■ Exercise objective:
From the line that includes "have haℓn : ‖((aℓ : ℚ) : ℚ_[p])‖ < 1 := by" down to the final line of the data below, copy every line exactly and leave the rest out.

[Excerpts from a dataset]
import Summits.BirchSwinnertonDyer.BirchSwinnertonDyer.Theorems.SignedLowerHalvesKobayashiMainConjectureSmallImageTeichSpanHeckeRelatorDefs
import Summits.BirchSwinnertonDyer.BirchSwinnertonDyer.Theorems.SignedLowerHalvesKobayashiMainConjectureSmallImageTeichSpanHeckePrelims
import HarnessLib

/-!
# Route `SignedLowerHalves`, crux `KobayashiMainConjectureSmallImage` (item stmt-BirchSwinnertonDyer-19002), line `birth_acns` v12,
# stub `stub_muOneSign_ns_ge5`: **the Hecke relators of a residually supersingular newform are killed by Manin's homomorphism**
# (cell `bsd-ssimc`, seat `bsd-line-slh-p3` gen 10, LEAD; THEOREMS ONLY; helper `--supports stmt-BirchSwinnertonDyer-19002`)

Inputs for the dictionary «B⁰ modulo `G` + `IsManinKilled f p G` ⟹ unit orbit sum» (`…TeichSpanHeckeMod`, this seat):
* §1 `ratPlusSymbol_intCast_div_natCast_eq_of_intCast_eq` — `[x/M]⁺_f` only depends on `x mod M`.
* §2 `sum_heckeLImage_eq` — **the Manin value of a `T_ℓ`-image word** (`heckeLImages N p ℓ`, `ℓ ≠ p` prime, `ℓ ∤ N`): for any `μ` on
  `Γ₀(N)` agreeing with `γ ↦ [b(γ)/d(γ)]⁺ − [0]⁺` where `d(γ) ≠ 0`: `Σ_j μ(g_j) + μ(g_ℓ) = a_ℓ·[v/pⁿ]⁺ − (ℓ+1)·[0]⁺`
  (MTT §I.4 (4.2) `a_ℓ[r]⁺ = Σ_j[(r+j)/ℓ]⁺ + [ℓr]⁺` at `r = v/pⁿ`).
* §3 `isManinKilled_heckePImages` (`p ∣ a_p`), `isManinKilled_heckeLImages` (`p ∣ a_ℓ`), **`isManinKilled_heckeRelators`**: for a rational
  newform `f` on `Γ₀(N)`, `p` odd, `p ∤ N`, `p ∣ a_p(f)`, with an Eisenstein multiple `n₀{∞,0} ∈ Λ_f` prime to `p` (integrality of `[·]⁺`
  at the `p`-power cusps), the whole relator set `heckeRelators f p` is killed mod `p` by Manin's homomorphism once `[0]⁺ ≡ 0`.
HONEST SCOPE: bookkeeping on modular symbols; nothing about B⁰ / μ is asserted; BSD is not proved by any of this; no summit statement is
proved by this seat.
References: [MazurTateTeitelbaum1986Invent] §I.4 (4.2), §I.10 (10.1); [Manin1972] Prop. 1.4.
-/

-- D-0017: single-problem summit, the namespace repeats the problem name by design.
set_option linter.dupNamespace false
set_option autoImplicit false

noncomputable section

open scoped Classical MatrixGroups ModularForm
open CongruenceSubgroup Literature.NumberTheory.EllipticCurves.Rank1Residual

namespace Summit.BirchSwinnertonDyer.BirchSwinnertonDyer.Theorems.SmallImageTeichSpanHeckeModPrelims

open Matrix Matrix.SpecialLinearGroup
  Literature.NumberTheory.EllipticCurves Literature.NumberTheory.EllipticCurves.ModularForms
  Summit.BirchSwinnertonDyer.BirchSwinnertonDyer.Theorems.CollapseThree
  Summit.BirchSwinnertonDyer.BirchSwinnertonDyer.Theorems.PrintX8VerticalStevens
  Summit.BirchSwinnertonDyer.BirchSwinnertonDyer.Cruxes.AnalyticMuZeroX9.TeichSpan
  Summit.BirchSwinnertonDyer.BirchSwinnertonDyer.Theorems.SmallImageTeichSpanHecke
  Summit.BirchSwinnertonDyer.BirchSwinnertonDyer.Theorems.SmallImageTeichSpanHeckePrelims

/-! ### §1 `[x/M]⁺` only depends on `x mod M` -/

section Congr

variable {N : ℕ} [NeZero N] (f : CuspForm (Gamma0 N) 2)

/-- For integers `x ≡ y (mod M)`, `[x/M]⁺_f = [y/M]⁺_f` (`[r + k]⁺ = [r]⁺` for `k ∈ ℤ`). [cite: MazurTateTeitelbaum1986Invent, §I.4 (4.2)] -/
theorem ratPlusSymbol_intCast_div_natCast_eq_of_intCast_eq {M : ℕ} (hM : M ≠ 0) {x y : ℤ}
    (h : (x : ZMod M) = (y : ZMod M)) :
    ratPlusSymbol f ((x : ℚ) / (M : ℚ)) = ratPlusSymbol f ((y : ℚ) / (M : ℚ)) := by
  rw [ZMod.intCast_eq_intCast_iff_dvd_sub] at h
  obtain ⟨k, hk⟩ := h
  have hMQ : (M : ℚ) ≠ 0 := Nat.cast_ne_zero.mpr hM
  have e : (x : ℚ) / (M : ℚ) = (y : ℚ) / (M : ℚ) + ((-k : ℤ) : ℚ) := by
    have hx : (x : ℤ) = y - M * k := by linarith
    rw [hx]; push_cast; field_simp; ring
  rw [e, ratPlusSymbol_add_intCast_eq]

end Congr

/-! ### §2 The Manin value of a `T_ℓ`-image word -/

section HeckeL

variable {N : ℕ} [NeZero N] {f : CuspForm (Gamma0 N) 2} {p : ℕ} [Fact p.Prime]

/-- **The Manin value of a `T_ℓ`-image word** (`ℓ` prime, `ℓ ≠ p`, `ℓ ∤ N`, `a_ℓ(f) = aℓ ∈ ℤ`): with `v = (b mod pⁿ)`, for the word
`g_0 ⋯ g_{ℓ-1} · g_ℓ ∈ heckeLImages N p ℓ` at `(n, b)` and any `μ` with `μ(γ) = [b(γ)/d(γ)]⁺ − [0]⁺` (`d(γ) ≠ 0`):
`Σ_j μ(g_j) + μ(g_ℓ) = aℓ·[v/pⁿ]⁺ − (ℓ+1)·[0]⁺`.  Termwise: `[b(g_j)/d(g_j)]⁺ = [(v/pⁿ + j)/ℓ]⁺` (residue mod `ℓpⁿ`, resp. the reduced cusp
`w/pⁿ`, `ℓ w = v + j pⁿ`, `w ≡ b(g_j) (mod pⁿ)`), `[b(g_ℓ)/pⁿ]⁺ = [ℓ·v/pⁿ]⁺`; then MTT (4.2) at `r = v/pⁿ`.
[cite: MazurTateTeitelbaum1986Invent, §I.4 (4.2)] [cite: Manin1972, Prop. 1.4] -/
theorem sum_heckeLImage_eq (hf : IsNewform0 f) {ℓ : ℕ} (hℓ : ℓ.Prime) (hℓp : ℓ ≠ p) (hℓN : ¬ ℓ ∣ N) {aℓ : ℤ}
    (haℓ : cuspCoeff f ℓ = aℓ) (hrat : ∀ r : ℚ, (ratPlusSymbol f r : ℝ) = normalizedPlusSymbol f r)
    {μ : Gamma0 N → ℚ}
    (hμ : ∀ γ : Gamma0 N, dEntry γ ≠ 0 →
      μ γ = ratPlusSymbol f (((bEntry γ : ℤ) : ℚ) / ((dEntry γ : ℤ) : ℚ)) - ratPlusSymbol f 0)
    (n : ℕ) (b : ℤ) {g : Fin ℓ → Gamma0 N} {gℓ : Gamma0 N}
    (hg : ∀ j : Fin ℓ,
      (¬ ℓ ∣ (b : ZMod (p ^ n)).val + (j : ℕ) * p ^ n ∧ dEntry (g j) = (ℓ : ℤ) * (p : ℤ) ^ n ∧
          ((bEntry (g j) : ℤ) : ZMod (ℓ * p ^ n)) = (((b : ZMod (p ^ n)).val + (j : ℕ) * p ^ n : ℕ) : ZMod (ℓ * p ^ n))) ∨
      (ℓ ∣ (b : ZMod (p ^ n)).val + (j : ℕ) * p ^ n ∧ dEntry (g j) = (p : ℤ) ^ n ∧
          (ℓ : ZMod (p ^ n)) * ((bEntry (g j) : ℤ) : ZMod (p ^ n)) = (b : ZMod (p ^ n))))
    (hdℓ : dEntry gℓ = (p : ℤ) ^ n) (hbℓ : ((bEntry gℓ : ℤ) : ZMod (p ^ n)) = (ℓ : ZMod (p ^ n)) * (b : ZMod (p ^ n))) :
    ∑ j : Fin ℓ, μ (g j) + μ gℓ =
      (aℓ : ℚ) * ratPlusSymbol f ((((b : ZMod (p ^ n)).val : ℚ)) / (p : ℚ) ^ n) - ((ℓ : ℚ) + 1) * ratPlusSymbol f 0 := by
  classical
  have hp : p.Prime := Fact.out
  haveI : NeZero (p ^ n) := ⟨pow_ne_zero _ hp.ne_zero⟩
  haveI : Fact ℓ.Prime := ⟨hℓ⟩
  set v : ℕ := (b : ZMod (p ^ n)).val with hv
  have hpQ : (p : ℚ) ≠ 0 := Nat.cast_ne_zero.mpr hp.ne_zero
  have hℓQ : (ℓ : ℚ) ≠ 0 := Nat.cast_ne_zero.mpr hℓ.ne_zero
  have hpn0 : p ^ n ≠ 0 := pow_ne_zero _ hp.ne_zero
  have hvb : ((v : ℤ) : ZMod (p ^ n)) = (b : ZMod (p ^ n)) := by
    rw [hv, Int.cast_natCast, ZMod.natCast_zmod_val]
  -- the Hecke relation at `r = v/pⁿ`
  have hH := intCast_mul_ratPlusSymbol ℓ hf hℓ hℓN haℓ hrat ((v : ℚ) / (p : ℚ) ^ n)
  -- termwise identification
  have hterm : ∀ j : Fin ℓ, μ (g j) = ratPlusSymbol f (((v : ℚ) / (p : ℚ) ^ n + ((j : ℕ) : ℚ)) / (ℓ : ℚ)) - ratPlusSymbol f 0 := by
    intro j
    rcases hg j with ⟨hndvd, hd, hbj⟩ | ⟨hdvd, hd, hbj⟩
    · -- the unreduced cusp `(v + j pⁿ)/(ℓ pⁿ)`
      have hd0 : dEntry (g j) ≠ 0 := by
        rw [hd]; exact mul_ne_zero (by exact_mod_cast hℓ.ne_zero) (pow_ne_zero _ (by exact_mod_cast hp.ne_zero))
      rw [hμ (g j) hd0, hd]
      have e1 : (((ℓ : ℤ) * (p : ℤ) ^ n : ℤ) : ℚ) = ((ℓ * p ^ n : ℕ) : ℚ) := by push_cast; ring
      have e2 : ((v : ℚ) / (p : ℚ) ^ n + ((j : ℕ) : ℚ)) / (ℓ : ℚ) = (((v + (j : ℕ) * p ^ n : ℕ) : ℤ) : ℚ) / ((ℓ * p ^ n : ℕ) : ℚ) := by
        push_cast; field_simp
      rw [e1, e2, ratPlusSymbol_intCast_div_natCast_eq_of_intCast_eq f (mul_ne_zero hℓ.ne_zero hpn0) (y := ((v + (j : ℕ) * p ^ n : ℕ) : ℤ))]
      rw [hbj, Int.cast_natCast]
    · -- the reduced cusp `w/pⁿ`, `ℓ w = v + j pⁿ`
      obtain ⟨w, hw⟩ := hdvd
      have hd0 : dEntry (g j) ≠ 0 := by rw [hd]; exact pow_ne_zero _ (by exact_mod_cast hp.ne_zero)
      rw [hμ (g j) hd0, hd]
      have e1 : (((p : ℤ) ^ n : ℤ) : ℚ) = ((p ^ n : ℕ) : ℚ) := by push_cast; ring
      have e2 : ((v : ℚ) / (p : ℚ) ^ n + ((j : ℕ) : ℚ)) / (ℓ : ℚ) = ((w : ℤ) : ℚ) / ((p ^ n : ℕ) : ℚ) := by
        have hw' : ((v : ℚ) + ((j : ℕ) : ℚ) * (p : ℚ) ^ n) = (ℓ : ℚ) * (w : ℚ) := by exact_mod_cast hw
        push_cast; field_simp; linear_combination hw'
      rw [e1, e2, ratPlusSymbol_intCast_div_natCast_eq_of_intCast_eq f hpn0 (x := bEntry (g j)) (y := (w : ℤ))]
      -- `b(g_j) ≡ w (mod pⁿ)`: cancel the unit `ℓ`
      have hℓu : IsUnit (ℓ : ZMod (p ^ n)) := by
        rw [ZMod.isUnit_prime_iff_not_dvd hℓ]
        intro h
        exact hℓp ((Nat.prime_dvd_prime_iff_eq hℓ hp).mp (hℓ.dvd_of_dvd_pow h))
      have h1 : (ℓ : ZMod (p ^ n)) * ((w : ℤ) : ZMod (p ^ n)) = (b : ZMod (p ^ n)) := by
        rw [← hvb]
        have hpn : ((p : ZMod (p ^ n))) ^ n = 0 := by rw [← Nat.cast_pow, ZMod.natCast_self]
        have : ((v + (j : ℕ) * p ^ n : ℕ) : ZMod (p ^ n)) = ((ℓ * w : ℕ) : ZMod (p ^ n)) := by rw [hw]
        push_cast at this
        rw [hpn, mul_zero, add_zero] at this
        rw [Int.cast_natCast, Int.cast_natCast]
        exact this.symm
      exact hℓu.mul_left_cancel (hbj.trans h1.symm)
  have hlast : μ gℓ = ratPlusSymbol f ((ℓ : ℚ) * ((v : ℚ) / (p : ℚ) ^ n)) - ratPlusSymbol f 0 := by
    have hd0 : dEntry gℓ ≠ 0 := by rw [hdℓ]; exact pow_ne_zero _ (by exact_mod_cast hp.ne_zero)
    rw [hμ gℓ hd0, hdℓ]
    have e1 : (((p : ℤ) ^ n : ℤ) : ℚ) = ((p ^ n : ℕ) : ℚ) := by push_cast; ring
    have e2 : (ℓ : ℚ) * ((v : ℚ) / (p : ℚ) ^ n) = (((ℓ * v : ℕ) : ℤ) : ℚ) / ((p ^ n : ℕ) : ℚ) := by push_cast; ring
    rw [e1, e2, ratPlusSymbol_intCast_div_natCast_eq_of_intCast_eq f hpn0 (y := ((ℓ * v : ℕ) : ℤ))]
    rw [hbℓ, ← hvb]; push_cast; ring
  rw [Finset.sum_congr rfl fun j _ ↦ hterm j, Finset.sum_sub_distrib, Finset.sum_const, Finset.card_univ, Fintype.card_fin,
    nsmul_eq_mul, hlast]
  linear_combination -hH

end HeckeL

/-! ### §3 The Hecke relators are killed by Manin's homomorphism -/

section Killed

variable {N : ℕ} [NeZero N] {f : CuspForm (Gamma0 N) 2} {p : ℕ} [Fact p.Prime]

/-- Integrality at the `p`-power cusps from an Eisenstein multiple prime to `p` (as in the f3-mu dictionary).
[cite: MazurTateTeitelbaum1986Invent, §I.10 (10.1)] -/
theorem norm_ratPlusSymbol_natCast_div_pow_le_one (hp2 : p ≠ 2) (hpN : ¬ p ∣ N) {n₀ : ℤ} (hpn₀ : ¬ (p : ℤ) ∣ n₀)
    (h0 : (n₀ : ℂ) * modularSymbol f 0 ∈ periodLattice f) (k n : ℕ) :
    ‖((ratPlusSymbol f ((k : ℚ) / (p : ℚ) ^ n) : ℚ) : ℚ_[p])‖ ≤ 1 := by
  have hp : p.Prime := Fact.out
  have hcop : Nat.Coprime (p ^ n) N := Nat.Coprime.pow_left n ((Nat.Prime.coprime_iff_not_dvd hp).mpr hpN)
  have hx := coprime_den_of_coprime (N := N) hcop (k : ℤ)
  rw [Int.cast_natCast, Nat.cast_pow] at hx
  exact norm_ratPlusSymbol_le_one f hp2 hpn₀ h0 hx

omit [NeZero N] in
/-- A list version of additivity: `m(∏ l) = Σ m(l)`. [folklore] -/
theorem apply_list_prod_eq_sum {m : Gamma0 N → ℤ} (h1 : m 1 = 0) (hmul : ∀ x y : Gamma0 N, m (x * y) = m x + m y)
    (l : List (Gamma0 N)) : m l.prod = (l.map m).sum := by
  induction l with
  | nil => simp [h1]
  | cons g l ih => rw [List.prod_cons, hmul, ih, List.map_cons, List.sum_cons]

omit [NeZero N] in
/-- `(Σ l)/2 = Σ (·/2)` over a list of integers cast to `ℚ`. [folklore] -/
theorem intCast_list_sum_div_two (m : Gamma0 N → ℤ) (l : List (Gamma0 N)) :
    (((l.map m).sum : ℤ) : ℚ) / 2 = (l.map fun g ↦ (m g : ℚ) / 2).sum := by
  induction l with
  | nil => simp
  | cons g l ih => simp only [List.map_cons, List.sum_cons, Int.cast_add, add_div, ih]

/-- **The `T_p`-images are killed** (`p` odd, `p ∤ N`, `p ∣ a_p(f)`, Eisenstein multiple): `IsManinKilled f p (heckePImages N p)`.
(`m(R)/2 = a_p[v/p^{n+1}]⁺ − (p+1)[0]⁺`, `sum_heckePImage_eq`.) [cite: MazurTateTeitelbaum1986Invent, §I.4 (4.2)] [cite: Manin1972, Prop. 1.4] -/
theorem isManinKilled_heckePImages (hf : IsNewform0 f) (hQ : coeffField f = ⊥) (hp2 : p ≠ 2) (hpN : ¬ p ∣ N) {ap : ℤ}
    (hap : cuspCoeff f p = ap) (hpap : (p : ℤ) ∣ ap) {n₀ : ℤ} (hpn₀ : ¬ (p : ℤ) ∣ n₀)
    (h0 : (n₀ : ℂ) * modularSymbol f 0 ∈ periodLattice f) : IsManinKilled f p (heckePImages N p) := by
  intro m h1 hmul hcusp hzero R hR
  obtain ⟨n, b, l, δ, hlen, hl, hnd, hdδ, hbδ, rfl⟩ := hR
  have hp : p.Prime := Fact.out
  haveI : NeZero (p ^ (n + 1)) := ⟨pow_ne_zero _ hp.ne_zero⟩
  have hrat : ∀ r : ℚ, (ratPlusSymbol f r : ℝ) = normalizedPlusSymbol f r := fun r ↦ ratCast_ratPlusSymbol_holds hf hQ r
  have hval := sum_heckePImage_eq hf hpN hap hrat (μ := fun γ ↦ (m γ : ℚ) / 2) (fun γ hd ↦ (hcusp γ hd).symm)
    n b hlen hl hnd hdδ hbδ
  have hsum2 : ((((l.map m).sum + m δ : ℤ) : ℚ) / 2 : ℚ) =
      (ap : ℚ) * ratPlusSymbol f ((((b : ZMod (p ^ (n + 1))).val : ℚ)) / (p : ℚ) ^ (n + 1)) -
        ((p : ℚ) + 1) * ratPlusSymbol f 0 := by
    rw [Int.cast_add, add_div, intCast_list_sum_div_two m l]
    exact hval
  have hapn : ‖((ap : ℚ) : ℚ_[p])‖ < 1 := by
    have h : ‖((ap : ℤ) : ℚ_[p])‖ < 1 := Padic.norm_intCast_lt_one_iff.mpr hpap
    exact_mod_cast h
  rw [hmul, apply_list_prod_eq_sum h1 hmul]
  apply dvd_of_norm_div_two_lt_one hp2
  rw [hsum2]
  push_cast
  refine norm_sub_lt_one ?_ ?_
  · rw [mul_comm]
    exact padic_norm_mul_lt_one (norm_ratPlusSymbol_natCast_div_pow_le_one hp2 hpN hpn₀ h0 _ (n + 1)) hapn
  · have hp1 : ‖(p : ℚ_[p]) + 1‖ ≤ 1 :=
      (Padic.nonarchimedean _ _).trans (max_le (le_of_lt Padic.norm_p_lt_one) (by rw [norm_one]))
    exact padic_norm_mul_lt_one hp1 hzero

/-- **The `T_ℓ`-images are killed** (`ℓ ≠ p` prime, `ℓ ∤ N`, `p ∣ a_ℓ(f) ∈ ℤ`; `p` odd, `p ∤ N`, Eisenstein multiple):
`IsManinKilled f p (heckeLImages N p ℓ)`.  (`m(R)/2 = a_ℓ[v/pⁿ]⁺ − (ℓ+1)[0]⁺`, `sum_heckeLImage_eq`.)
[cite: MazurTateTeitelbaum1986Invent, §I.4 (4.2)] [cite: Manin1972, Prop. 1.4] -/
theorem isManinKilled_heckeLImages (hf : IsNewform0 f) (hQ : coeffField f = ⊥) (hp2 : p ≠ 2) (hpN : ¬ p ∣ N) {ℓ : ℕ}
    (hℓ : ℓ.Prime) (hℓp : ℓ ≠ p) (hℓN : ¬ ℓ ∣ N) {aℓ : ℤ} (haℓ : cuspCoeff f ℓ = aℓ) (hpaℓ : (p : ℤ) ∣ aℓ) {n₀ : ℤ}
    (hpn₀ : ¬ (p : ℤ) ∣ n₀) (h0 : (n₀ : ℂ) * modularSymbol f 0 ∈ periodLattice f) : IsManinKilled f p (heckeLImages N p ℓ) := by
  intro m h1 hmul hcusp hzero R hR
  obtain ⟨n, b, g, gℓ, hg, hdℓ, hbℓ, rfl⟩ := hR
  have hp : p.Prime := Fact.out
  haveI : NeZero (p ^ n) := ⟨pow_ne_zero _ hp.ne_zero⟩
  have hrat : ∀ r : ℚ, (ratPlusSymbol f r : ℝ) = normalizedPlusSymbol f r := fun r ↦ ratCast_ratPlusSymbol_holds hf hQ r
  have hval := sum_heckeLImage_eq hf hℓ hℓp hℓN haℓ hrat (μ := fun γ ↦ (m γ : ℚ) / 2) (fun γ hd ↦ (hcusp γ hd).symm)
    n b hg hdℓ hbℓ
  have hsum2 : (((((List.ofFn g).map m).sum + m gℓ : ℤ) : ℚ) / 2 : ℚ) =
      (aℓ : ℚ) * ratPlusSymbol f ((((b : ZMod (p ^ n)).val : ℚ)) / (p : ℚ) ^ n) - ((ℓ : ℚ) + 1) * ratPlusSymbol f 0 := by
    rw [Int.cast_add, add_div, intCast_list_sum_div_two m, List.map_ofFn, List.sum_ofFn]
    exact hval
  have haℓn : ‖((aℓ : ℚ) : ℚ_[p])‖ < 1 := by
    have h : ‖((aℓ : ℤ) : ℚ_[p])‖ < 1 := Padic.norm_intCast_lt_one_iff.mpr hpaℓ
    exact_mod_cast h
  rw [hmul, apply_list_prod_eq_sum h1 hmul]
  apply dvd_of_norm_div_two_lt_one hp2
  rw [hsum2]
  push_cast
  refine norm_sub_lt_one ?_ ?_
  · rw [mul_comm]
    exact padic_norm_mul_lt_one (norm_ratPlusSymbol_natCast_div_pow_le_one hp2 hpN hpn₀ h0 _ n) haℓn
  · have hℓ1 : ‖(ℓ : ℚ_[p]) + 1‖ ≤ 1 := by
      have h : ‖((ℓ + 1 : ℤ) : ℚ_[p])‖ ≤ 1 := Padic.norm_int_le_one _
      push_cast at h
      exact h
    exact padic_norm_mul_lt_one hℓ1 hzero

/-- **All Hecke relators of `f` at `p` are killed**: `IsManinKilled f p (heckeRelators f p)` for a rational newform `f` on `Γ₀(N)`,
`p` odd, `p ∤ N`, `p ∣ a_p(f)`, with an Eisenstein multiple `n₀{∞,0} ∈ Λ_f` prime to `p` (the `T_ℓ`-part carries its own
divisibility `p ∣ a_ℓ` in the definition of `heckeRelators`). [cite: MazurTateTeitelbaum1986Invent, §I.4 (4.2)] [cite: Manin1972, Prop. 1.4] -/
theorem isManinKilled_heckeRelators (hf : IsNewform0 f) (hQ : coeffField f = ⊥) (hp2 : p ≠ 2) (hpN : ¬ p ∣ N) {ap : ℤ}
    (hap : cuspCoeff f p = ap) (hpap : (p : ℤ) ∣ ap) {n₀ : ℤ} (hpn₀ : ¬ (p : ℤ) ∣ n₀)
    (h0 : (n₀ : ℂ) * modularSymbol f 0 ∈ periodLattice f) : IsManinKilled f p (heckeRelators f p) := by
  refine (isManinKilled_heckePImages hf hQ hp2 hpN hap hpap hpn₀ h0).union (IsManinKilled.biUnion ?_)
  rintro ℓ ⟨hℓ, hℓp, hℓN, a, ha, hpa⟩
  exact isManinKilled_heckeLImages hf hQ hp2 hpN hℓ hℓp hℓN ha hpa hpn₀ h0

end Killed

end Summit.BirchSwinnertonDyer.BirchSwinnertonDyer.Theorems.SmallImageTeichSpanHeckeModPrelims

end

■ Exercise result:
  have haℓn : ‖((aℓ : ℚ) : ℚ_[p])‖ < 1 := by
    have h : ‖((aℓ : ℤ) : ℚ_[p])‖ < 1 := Padic.norm_intCast_lt_one_iff.mpr hpaℓ
    exact_mod_cast h
  rw [hmul, apply_list_prod_eq_sum h1 hmul]
  apply dvd_of_norm_div_two_lt_one hp2
  rw [hsum2]
  push_cast
  refine norm_sub_lt_one ?_ ?_
  · rw [mul_comm]
    exact padic_norm_mul_lt_one (norm_ratPlusSymbol_natCast_div_pow_le_one hp2 hpN hpn₀ h0 _ n) haℓn
  · have hℓ1 : ‖(ℓ : ℚ_[p]) + 1‖ ≤ 1 := by
      have h : ‖((ℓ + 1 : ℤ) : ℚ_[p])‖ ≤ 1 := Padic.norm_int_le_one _
      push_cast at h
      exact h
    exact padic_norm_mul_lt_one hℓ1 hzero

/-- **All Hecke relators of `f` at `p` are killed**: `IsManinKilled f p (heckeRelators f p)` for a rational newform `f` on `Γ₀(N)`,
`p` odd, `p ∤ N`, `p ∣ a_p(f)`, with an Eisenstein multiple `n₀{∞,0} ∈ Λ_f` prime to `p` (the `T_ℓ`-part carries its own
divisibility `p ∣ a_ℓ` in the definition of `heckeRelators`). [cite: MazurTateTeitelbaum1986Invent, §I.4 (4.2)] [cite: Manin1972, Prop. 1.4] -/
theorem isManinKilled_heckeRelators (hf : IsNewform0 f) (hQ : coeffField f = ⊥) (hp2 : p ≠ 2) (hpN : ¬ p ∣ N) {ap : ℤ}
    (hap : cuspCoeff f p = ap) (hpap : (p : ℤ) ∣ ap) {n₀ : ℤ} (hpn₀ : ¬ (p : ℤ) ∣ n₀)
    (h0 : (n₀ : ℂ) * modularSymbol f 0 ∈ periodLattice f) : IsManinKilled f p (heckeRelators f p) := by
  refine (isManinKilled_heckePImages hf hQ hp2 hpN hap hpap hpn₀ h0).union (IsManinKilled.biUnion ?_)
  rintro ℓ ⟨hℓ, hℓp, hℓN, a, ha, hpa⟩
  exact isManinKilled_heckeLImages hf hQ hp2 hpN hℓ hℓp hℓN ha hpa hpn₀ h0

end Killed

end Summit.BirchSwinnertonDyer.BirchSwinnertonDyer.Theorems.SmallImageTeichSpanHeckeModPrelims

end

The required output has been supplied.